**WORK TASK:** Return verbatim every line from the first line of the data below to the line that contains "g8; helper for", inclusive, and no further.
--- MATERIAL FOR THIS TASK Enclosed Below ---
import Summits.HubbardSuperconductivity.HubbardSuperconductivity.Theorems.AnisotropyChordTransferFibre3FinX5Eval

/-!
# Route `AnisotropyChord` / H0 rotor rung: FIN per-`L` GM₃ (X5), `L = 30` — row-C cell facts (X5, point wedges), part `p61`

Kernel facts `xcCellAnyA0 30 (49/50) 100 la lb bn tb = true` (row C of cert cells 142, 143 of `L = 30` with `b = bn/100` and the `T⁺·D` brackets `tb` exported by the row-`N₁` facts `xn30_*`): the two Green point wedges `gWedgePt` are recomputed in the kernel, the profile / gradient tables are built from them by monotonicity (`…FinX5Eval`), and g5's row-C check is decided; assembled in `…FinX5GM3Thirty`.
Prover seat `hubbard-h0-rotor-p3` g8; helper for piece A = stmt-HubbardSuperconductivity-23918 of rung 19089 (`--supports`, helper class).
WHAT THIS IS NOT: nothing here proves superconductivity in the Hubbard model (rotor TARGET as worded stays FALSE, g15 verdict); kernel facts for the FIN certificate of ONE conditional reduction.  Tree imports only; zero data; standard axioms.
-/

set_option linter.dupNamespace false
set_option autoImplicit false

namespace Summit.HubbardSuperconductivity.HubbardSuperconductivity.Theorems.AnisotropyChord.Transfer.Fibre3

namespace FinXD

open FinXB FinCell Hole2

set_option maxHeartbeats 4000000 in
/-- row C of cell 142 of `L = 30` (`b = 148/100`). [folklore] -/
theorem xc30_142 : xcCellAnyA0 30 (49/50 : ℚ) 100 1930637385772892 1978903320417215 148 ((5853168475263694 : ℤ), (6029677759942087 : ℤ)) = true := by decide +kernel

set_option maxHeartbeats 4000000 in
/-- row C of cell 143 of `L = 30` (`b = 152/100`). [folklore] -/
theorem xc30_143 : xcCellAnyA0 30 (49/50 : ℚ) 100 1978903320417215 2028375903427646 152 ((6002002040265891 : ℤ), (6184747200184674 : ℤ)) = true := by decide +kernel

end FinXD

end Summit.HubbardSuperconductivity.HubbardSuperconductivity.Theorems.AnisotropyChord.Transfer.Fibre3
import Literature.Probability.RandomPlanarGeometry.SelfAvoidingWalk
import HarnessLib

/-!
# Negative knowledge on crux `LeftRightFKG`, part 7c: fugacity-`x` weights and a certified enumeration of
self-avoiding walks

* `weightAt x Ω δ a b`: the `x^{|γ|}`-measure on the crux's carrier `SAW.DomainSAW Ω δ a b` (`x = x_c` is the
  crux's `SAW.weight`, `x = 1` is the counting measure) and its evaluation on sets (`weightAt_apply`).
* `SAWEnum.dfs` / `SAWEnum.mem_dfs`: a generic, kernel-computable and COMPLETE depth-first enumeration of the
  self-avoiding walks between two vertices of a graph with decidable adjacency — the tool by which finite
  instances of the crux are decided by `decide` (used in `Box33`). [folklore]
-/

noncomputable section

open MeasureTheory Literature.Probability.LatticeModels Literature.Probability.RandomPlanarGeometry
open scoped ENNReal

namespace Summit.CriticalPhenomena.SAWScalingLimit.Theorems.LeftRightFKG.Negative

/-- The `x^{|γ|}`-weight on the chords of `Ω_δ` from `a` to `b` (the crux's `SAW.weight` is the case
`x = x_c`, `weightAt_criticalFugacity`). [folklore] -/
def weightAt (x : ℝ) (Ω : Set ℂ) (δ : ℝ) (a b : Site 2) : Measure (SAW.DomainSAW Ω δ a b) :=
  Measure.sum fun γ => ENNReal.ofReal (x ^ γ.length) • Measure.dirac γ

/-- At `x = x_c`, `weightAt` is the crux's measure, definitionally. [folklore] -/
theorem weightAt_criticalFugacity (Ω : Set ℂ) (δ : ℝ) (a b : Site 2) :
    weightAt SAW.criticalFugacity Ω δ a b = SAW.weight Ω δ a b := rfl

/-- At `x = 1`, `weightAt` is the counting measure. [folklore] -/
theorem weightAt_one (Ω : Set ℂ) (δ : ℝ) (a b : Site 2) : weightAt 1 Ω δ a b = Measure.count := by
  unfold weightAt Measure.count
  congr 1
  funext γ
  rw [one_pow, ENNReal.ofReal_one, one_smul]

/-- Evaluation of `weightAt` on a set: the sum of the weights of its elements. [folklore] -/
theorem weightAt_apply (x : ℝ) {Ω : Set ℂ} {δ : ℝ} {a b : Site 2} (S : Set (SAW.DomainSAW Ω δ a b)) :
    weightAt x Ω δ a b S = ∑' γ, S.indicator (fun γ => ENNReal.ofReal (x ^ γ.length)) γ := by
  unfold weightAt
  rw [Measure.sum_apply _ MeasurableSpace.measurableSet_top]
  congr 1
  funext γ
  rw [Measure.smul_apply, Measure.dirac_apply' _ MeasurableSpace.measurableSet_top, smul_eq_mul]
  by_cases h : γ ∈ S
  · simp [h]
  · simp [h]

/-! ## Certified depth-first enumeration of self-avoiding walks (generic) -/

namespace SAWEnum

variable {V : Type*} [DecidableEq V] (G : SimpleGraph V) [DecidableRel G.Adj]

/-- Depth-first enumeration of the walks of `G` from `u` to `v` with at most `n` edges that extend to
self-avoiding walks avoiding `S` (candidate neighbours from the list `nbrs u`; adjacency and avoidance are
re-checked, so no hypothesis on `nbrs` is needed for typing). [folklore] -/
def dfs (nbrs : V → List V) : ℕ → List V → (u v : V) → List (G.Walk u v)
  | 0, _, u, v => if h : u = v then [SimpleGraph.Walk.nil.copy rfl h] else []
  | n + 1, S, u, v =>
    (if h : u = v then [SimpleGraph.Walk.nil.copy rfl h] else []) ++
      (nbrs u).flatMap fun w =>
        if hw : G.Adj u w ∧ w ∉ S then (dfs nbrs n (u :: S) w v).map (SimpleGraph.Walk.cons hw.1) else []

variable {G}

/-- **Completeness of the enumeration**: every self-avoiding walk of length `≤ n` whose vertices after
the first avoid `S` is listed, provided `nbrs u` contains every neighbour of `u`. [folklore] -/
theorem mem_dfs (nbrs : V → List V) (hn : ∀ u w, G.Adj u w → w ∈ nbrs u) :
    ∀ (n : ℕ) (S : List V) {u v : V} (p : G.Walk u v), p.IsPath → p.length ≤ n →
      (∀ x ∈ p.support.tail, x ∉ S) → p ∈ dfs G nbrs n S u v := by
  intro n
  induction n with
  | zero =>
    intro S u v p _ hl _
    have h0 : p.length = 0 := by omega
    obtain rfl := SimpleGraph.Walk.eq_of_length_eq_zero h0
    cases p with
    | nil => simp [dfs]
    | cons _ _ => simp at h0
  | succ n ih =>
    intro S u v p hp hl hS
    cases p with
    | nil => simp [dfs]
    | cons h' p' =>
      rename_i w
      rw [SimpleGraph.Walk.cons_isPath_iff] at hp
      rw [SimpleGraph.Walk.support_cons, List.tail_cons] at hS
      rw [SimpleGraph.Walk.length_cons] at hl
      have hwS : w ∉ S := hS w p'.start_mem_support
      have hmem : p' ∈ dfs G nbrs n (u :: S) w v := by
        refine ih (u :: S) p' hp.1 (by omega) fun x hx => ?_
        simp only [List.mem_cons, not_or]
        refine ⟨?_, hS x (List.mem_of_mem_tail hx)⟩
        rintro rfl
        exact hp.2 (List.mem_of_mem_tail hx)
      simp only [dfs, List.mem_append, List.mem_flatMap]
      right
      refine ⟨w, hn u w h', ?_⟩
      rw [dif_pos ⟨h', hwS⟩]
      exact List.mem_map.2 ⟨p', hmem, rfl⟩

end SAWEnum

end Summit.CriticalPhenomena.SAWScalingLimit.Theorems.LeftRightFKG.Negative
--- End of Enclosed MATERIAL FOR THIS TASK ---
**EXPECTED ANSWER:**
import Summits.HubbardSuperconductivity.HubbardSuperconductivity.Theorems.AnisotropyChordTransferFibre3FinX5Eval

/-!
# Route `AnisotropyChord` / H0 rotor rung: FIN per-`L` GM₃ (X5), `L = 30` — row-C cell facts (X5, point wedges), part `p61`

Kernel facts `xcCellAnyA0 30 (49/50) 100 la lb bn tb = true` (row C of cert cells 142, 143 of `L = 30` with `b = bn/100` and the `T⁺·D` brackets `tb` exported by the row-`N₁` facts `xn30_*`): the two Green point wedges `gWedgePt` are recomputed in the kernel, the profile / gradient tables are built from them by monotonicity (`…FinX5Eval`), and g5's row-C check is decided; assembled in `…FinX5GM3Thirty`.
Prover seat `hubbard-h0-rotor-p3` g8; helper for piece A = stmt-HubbardSuperconductivity-23918 of rung 19089 (`--supports`, helper class).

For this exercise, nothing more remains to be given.